Calling constructor with braces

Question

Simple question about C++11 syntaxis. There is a sample code (reduced one from source)

struct Wanderer
{
  explicit Wanderer(std::vector<std::function<void (float)>> & update_loop)
  {
    update_loop.emplace_back([this](float dt) { update(dt); });
  }
  void update(float dt);
};

int main()
{
  std::vector<std::function<void (float)>> update_loop;
  Wanderer wanderer{update_loop}; // why {} ???
}

I'd like to know, how it can be possible call constructor with curly brackets like Wanderer wanderer{update_loop}; It is neither initializer list, nor uniform initialization.
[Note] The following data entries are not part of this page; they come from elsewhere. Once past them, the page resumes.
import Summits.CriticalPhenomena.SAWScalingLimit.Theorems.BoundaryClosureR.Negative.NormaliserPin

/-!
# Negative knowledge on crux `HexObservableLimitR` (stmt-CriticalPhenomena-14003), part 1:
the floor edges `vEdge n` of the strip-profile body and its discrete hypotheses

Support for `PinnedInstance.lean` (a FULLY PINNED admissible instance of the repaired target on the
upper half unit disc `HD`).  Contents: the vertical boundary mid-edges
`vEdge n = {fj (2n) 0, fj (2n+1) (-1)}` of the floor of the body `Lam δ false` (midpoint `n + 1/2`,
`hexMidpoint_vEdge`; `vEdge 0 = bEdge`), the cell `nC r δ = ⌊r/δ⌋` with `|δ·nC - r| ≤ δ` (`abs_nC`) and
the limit `δ·mid(vEdge (nC r δ)) → r` (`tendsto_smul_midpoint_vEdge`); boundary membership
(`vEdge_mem_boundary`), the straight row-`0` walks between `bEdge` and `vEdge n` in both directions
(`nonempty_saw_bEdge_vEdge`, `nonempty_saw_vEdge_bEdge`); the packaged discrete hypotheses of the
target for the body with BOTH pin-balls of radius `1/8` (`discrete_hyps`: the body is the exact
half-lattice `{row ≥ 0}` in every `ball p (1/8)`, `|p| ≤ 3/8`, by `mem_Lam_iff_of_ball`), exhaustion of
compacts (`exhaustion`) and flatness of `∂HD` at real points (`flat_at`).  Everything proved. [folklore]
-/

noncomputable section

open Set Filter Topology Complex
open Literature.Probability.RandomPlanarGeometry
open UpperHalfPlane (upperHalfPlaneSet)
open Literature.Probability.LatticeModels Literature.Probability.RandomPlanarGeometry.SAW

namespace Summit.CriticalPhenomena.SAWScalingLimit.Theorems.HexObservableLimitR.Negative

open BoundaryClosure.Negative BoundaryClosureR.Negative

/-! ### The vertical floor edges `vEdge n` -/

/-- **The vertical boundary mid-edge below the up-face of cell `n` on row `0`**: between `fj (2n) 0`
(inside) and the down-face `fj (2n+1) (-1)` of row `-1` (outside); `vEdge 0 = bEdge`. [folklore] -/
def vEdge (n : ℤ) : Sym2 HexVertex := s(fj (2 * n) 0, fj (2 * n + 1) (-1))

/-- `vEdge 0` is the normalisation edge `bEdge` of the corridor refutation. [folklore] -/
theorem vEdge_zero : vEdge 0 = bEdge := by
  unfold vEdge bEdge; norm_num

/-- The two faces of `vEdge n` are adjacent (a vertical edge of the honeycomb lattice). [folklore] -/
theorem adj_vEdge (n : ℤ) : hexGraph.Adj (fj (2 * n) 0) (fj (2 * n + 1) (-1)) := by
  simpa using adj_fj_down (show (2 * n) % 2 = 0 by omega) 0

/-- **The midpoint of `vEdge n` is the real number `n + 1/2`.** [folklore] -/
theorem hexMidpoint_vEdge (n : ℤ) : hexMidpoint (vEdge n) = (((n : ℝ) + 1 / 2 : ℝ) : ℂ) := by
  unfold vEdge
  rw [hexMidpoint_mk]
  apply Complex.ext
  · simp only [Complex.add_re, Complex.div_ofNat_re, re_hexCenter_fj, Complex.ofReal_re]
    push_cast; ring
  · simp only [Complex.add_im, Complex.div_ofNat_im, im_hexCenter_fj, Complex.ofReal_im]
    rw [show (2 * n) % 2 = 0 by omega, show (2 * n + 1) % 2 = 1 by omega]
    push_cast; ring

/-- **The normalisation / root cell near the real point `r`**: `nC r δ = ⌊r/δ⌋`. [folklore] -/
def nC (r δ : ℝ) : ℤ := ⌊r / δ⌋

/-- `|δ·nC - r| ≤ δ`. [folklore] -/
theorem abs_nC (r δ : ℝ) (hδ : 0 < δ) : |δ * nC r δ - r| ≤ δ := by
  have h1 : (nC r δ : ℝ) ≤ r / δ := Int.floor_le _
  have h2 : r / δ - 1 < (nC r δ : ℝ) := Int.sub_one_lt_floor _
  have e : δ * (r / δ) = r := mul_div_cancel₀ r hδ.ne'
  rw [abs_le]; constructor <;> nlinarith

/-- `nC r δ ≤ X = ⌈1/(2δ)⌉` for `r ≤ 1/2`. [folklore] -/
theorem nC_le_Xc {r δ : ℝ} (hδ : 0 < δ) (hr : r ≤ 1 / 2) : nC r δ ≤ Xc δ := by
  have h1 : (nC r δ : ℝ) ≤ r / δ := Int.floor_le _
  have h2 := (Xc_bounds δ).1
  have h3 : r / δ ≤ 1 / (2 * δ) := by
    rw [div_le_div_iff₀ hδ (by positivity)]; nlinarith
  exact_mod_cast h1.trans (h3.trans h2)

/-- `1 ≤ nC r δ` once `δ ≤ r`. [folklore] -/
theorem one_le_nC {r δ : ℝ} (hδ : 0 < δ) (hr : δ ≤ r) : 1 ≤ nC r δ := by
  have : (1 : ℝ) ≤ r / δ := by rw [le_div_iff₀ hδ]; linarith
  exact Int.le_floor.2 (by exact_mod_cast this)

/-- **The rescaled floor edge converges to the marked point** `p` when `|δ n δ - p| ≤ δ`. [folklore] -/
theorem tendsto_smul_midpoint_vEdge {n : ℝ → ℤ} {p : ℝ}
    (h : ∀ δ : ℝ, 0 < δ → |δ * n δ - p| ≤ δ) :
    Filter.Tendsto (fun δ : ℝ => (δ : ℂ) * hexMidpoint (vEdge (n δ))) (nhdsWithin 0 (Set.Ioi 0))
      (nhds ((p : ℝ) : ℂ)) := by
  have e : (fun δ : ℝ => (δ : ℂ) * hexMidpoint (vEdge (n δ))) =
      fun δ : ℝ => ((δ * ((n δ : ℝ) + 5 / 4) : ℝ) : ℂ) - ((δ * (3 / 4) : ℝ) : ℂ) := by
    funext δ; rw [hexMidpoint_vEdge]; push_cast; ring
  rw [e, show ((p : ℝ) : ℂ) = (p : ℂ) - ((0 : ℝ) : ℂ) by simp]
  refine Filter.Tendsto.sub ?_ ?_
  · exact (Complex.continuous_ofReal.tendsto _).comp (tendsto_mul_cell (n := fun δ => (n δ : ℝ)) h)
  · refine (Complex.continuous_ofReal.tendsto _).comp ?_
    have h0 : Filter.Tendsto (fun δ : ℝ => δ) (nhdsWithin 0 (Set.Ioi 0)) (nhds 0) :=
      tendsto_nhdsWithin_of_tendsto_nhds Filter.tendsto_id
    simpa using h0.mul_const (3 / 4 : ℝ)

/-! ### The floor edges in the body `Lam δ false` -/

section Geometry

variable {δ : ℝ} (hδ : 0 < δ) (hδ' : δ ≤ 1 / 16)
include hδ hδ'

/-- The row-`0` faces `fj i 0`, `0 ≤ i ≤ 2X+1`, are vertices of the body. [folklore] -/
theorem fj_row_zero_mem_body {i : ℤ} (h0 : 0 ≤ i) (hi : i ≤ 2 * Xc δ + 1) : fj i 0 ∈ Lam δ false :=
  fj_row_zero_mem hδ hδ' false h0 (by simpa [rootCell] using hi)

/-- Faces of row `-1` are not vertices. [folklore] -/
theorem fj_neg_one_not_mem (j : ℤ) : fj j (-1) ∉ Lam δ false := by
  have := compl_of_neg hδ hδ' false (j := j) (show (-1 : ℤ) < 0 by norm_num)
  rwa [Set.mem_compl_iff, Finset.mem_coe] at this

/-- **`vEdge n` is a boundary mid-edge of the body** for `0 ≤ n ≤ X`. [folklore] -/
theorem vEdge_mem_boundary {n : ℤ} (h0 : 0 ≤ n) (hn : n ≤ Xc δ) :
    vEdge n ∈ hexDomainBoundary (Lam δ false) :=
  ⟨(SimpleGraph.mem_edgeSet hexGraph).2 (adj_vEdge n), fj (2 * n + 1) (-1), fj (2 * n) 0, Sym2.eq_swap,
    fj_row_zero_mem_body hδ hδ' (by omega) (by omega), fj_neg_one_not_mem hδ hδ' _⟩

/-- **The straight walk from `bEdge` to `vEdge n`** (`1 ≤ n ≤ X`): `fj 0 0 → fj 1 0 → ⋯ → fj (2n) 0`,
exiting downwards. [folklore] -/
theorem nonempty_saw_bEdge_vEdge {n : ℤ} (h1 : 1 ≤ n) (hn : n ≤ Xc δ) :
    Nonempty (HexMidEdgeSAW (Lam δ false) bEdge (vEdge n)) := by
  obtain ⟨N, hN⟩ : ∃ N : ℕ, (N : ℤ) = n := ⟨n.toNat, by omega⟩
  have hΛ : ∀ i : ℕ, i ≤ 2 * N → fj i 0 ∈ Lam δ false := fun i hi =>
    fj_row_zero_mem_body hδ hδ' (by omega) (by omega)
  set L := (rowWalk (2 * N)).reverse with hL
  have hmemL : ∀ v ∈ L, ∃ i : ℕ, i ≤ 2 * N ∧ v = fj i 0 := fun v hv =>
    mem_rowWalk.1 (List.mem_reverse.1 hv)
  have hmem : ∀ e ∈ List.zipWith (fun u w => s(u, w)) L L.tail,
      ∀ c ∈ e, ∃ i : ℕ, i ≤ 2 * N ∧ c = fj i 0 := fun e he c hc =>
    hmemL c (forall_mem_of_mem_edges _ e he c hc)
  have hvL : vEdge n ∉ List.zipWith (fun u w => s(u, w)) L L.tail := by
    intro h
    obtain ⟨i, hi, he⟩ := hmem _ h (fj (2 * n + 1) (-1)) (by unfold vEdge; exact Sym2.mem_mk_right _ _)
    have := (fj_inj.1 he).2; omega
  have hbL : bEdge ∉ List.zipWith (fun u w => s(u, w)) L L.tail := by
    intro he
    obtain ⟨i, hi, he'⟩ := hmem _ he (fj 1 (-1)) (by exact Sym2.mem_mk_right _ _)
    have := (fj_inj.1 he').2; omega
  have hvb : vEdge n ≠ bEdge := by
    intro h
    have : fj (2 * n) 0 ∈ bEdge := by rw [← h]; unfold vEdge; exact Sym2.mem_mk_left _ _
    unfold bEdge at this
    rcases Sym2.mem_iff.1 this with h1' | h1'
    · have := (fj_inj.1 h1').1; omega
    · have := (fj_inj.1 h1').2; omega
  have hadj : hexGraph.Adj (fj 0 0) (fj 1 (-1)) := by
    simpa using adj_fj_down (show (0:ℤ) % 2 = 0 by norm_num) 0
  have hLne : L ≠ [] := by rw [hL]; simpa using rowWalk_ne_nil _
  refine ⟨{ verts := L
            subset := fun v hv => ?_
            nodup := List.nodup_reverse.2 (nodup_rowWalk _)
            isChain := List.isChain_reverse.2 ((isChain_rowWalk _).imp fun a b h => h.symm)
            head_mem := fun v hv => ?_
            getLast_mem := fun v hv => ?_
            eq_of_nil := fun h => (hLne h).elim
            edges_nodup := fun _ => ?_
            fst_mem := ⟨(SimpleGraph.mem_edgeSet hexGraph).2 hadj, fj 0 0, Sym2.mem_mk_left _ _,
              by exact_mod_cast hΛ 0 (by omega)⟩ }⟩
  · obtain ⟨i, hi, rfl⟩ := hmemL v hv
    exact hΛ i hi
  · rw [hL, List.head?_reverse, getLast?_rowWalk, Option.some_inj] at hv
    subst hv
    exact Sym2.mem_mk_left _ _
  · rw [hL, List.getLast?_reverse, head?_rowWalk, Option.some_inj] at hv
    subst hv
    unfold vEdge
    rw [← hN]; push_cast
    exact Sym2.mem_mk_left _ _
  · have hLn := edges_nodup (List.nodup_reverse.2 (nodup_rowWalk (2 * N)))
    rw [← hL] at hLn
    refine List.nodup_append.2 ⟨List.nodup_cons.2 ⟨hbL, hLn⟩, List.nodup_singleton _, ?_⟩
    intro e he f hf
    rw [List.mem_singleton] at hf
    subst hf
    rcases List.mem_cons.1 he with rfl | he
    · exact hvb.symm
    · rintro rfl; exact hvL he

/-- **The straight walk from `vEdge n` to `bEdge`** (`1 ≤ n ≤ X`): `fj (2n) 0 → ⋯ → fj 1 0 → fj 0 0`,
exiting downwards. [folklore] -/
theorem nonempty_saw_vEdge_bEdge {n : ℤ} (h1 : 1 ≤ n) (hn : n ≤ Xc δ) :
    Nonempty (HexMidEdgeSAW (Lam δ false) (vEdge n) bEdge) := by
  obtain ⟨N, hN⟩ : ∃ N : ℕ, (N : ℤ) = n := ⟨n.toNat, by omega⟩
  have hΛ : ∀ i : ℕ, i ≤ 2 * N → fj i 0 ∈ Lam δ false := fun i hi =>
    fj_row_zero_mem_body hδ hδ' (by omega) (by omega)
  set L := rowWalk (2 * N) with hL
  have hmemL : ∀ v ∈ L, ∃ i : ℕ, i ≤ 2 * N ∧ v = fj i 0 := fun v hv => mem_rowWalk.1 hv
  have hmem : ∀ e ∈ List.zipWith (fun u w => s(u, w)) L L.tail,
      ∀ c ∈ e, ∃ i : ℕ, i ≤ 2 * N ∧ c = fj i 0 := fun e he c hc =>
    hmemL c (forall_mem_of_mem_edges _ e he c hc)
  have hvL : vEdge n ∉ List.zipWith (fun u w => s(u, w)) L L.tail := by
    intro h
    obtain ⟨i, hi, he⟩ := hmem _ h (fj (2 * n + 1) (-1)) (by unfold vEdge; exact Sym2.mem_mk_right _ _)
    have := (fj_inj.1 he).2; omega
  have hbL : bEdge ∉ List.zipWith (fun u w => s(u, w)) L L.tail := by
    intro he
    obtain ⟨i, hi, he'⟩ := hmem _ he (fj 1 (-1)) (by exact Sym2.mem_mk_right _ _)
    have := (fj_inj.1 he').2; omega
  have hvb : vEdge n ≠ bEdge := by
    intro h
    have : fj (2 * n) 0 ∈ bEdge := by rw [← h]; unfold vEdge; exact Sym2.mem_mk_left _ _
    unfold bEdge at this
    rcases Sym2.mem_iff.1 this with h1' | h1'
    · have := (fj_inj.1 h1').1; omega
    · have := (fj_inj.1 h1').2; omega
  have hLne : L ≠ [] := by rw [hL]; exact rowWalk_ne_nil _
  refine ⟨{ verts := L
            subset := fun v hv => ?_
            nodup := nodup_rowWalk _
            isChain := isChain_rowWalk _
            head_mem := fun v hv => ?_
            getLast_mem := fun v hv => ?_
            eq_of_nil := fun h => (hLne h).elim
            edges_nodup := fun _ => ?_
            fst_mem := ⟨(SimpleGraph.mem_edgeSet hexGraph).2 (adj_vEdge n), fj (2 * n) 0,
              by unfold vEdge; exact Sym2.mem_mk_left _ _, ?_⟩ }⟩
  · obtain ⟨i, hi, rfl⟩ := hmemL v hv
    exact hΛ i hi
  · rw [hL, head?_rowWalk, Option.some_inj] at hv
    subst hv
    unfold vEdge
    rw [← hN]; push_cast
    exact Sym2.mem_mk_left _ _
  · rw [hL, getLast?_rowWalk, Option.some_inj] at hv
    subst hv
    exact Sym2.mem_mk_left _ _
  · have hLn := edges_nodup (nodup_rowWalk (2 * N))
    rw [← hL] at hLn
    refine List.nodup_append.2 ⟨List.nodup_cons.2 ⟨hvL, hLn⟩, List.nodup_singleton _, ?_⟩
    intro e he f hf
    rw [List.mem_singleton] at hf
    subst hf
    rcases List.mem_cons.1 he with rfl | he
    · exact hvb
    · rintro rfl; exact hbL he
  · have := hΛ (2 * N) le_rfl
    rw [← hN]; exact_mod_cast this

omit hδ hδ' in
/-- A real ball `ball p ρ` with `|p| + ρ ≤ 1/2` lies in `ball 0 (1/2)`. [folklore] -/
theorem ball_real_subset {p ρ : ℝ} (h : |p| + ρ ≤ 1 / 2) :
    Metric.ball ((p : ℝ) : ℂ) ρ ⊆ Metric.ball (0 : ℂ) (1 / 2) := by
  intro z hz
  rw [Metric.mem_ball, dist_zero_right]
  rw [Metric.mem_ball, dist_eq_norm] at hz
  calc ‖z‖ = ‖(z - p) + p‖ := by ring_nf
    _ ≤ ‖z - (p : ℂ)‖ + ‖(p : ℂ)‖ := norm_add_le _ _
    _ < ρ + |p| := by rw [Complex.norm_real, Real.norm_eq_abs]; linarith
    _ ≤ 1 / 2 := by linarith

/-- **The discrete hypotheses of the target hold for the body**, rooted/normalised at `bEdge` and
`vEdge (nC r δ)` (either way round), with both pin-balls of radius `1/8` about `0` and `r ≤ 3/8`,
for `0 < δ ≤ min (1/16) r`. [folklore] -/
theorem discrete_hyps {r : ℝ} (hr : 0 < r ∧ r ≤ 3 / 8) (hδr : δ ≤ r) :
    hexDomainSimplyConnected (Lam δ false) ∧
    bEdge ∈ hexDomainBoundary (Lam δ false) ∧
    vEdge (nC r δ) ∈ hexDomainBoundary (Lam δ false) ∧
    Nonempty (HexMidEdgeSAW (Lam δ false) bEdge (vEdge (nC r δ))) ∧
    Nonempty (HexMidEdgeSAW (Lam δ false) (vEdge (nC r δ)) bEdge) ∧
    (hexGraph.induce ((Lam δ false : Finset HexVertex) : Set HexVertex)).Preconnected ∧
    (∀ v ∈ Lam δ false, (δ : ℂ) * hexCenter v ∈ HD) ∧
    (∀ (p : ℝ), |p| + 1 / 8 ≤ 1 / 2 → ∀ v : HexVertex,
      (δ : ℂ) * hexCenter v ∈ Metric.ball ((p : ℝ) : ℂ) (1 / 8) → (v ∈ Lam δ false ↔ 0 ≤ v.1 1)) := by
  have h1 := one_le_nC hδ hδr
  have hX := nC_le_Xc hδ (by linarith [hr.2] : r ≤ 1 / 2)
  exact ⟨simplyConnected_Lam hδ hδ' false, bEdge_mem_boundary hδ hδ' false,
    vEdge_mem_boundary hδ hδ' (by omega) hX, nonempty_saw_bEdge_vEdge hδ hδ' h1 hX,
    nonempty_saw_vEdge_bEdge hδ hδ' h1 hX, preconnected_Lam hδ hδ' false,
    fun v hv => smul_center_mem_HD hδ hδ' false hv,
    fun p hp v hv => mem_Lam_iff_of_ball hδ hδ' false (ball_real_subset hp hv)⟩

end Geometry

/-- **Exhaustion of compacts by the body.** [folklore] -/
theorem exhaustion (K : Set ℂ) (hK : IsCompact K) (hKD : K ⊆ HD) :
    ∀ᶠ δ : ℝ in 𝓝[>] 0, ∀ v : HexVertex, (δ : ℂ) * hexCenter v ∈ K → v ∈ Lam δ false := by
  obtain ⟨ε, hε, hε1, hthick⟩ := exists_thick_of_isCompact hK hKD
  filter_upwards [eventually_small (by positivity : 0 < ε / 4)] with δ hδ v hv
  obtain ⟨hδ, hδ', hδε⟩ := hδ
  obtain ⟨hn, hi⟩ := hthick _ hv
  exact mem_Lam_of_thick hδ hδ' false hδε hn hi

/-- Flatness of the half-disc at a real point `p` with `|p| ≤ 7/8`, radius `1/8`. [folklore] -/
theorem flat_at {p : ℝ} (hp : |p| + 1 / 8 ≤ 1) :
    HD ∩ Metric.ball ((p : ℝ) : ℂ) (1 / 8) = {z : ℂ | ((p : ℝ) : ℂ).im < z.im} ∩ Metric.ball ((p : ℝ) : ℂ) (1 / 8) :=
  HD_inter_ball_real hp

end Summit.CriticalPhenomena.SAWScalingLimit.Theorems.HexObservableLimitR.Negative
What's the thing is this?

Answer 1

It is neither initializer list, nor uniform initialization. What's the thing is this?

Your premise is wrong. It is uniform initialization and, in Standardese terms, direct-brace-initialization.

Unless a constructor accepting an std::initializer_list is present, using braces for constructing objects is equivalent to using parentheses.

The advantage of using braces is that the syntax is immune to the Most Vexing Parse problem:

struct Y { };

struct X
{
    X(Y) { }
};

// ...

X x1(Y()); // MVP: Declares a function called x1 which returns
           // a value of type X and accepts a function that
           // takes no argument and returns a value of type Y.

X x2{Y()}; // OK, constructs an object of type X called x2 and
           // provides a default-constructed temporary object 
           // of type Y in input to X's constructor.

Answer 2

It is just C++11 syntax. You can initialize objects calling their constructor with curly braces. You just have to bear in mind that if the type has an initializer_list constructor, that one takes precedence.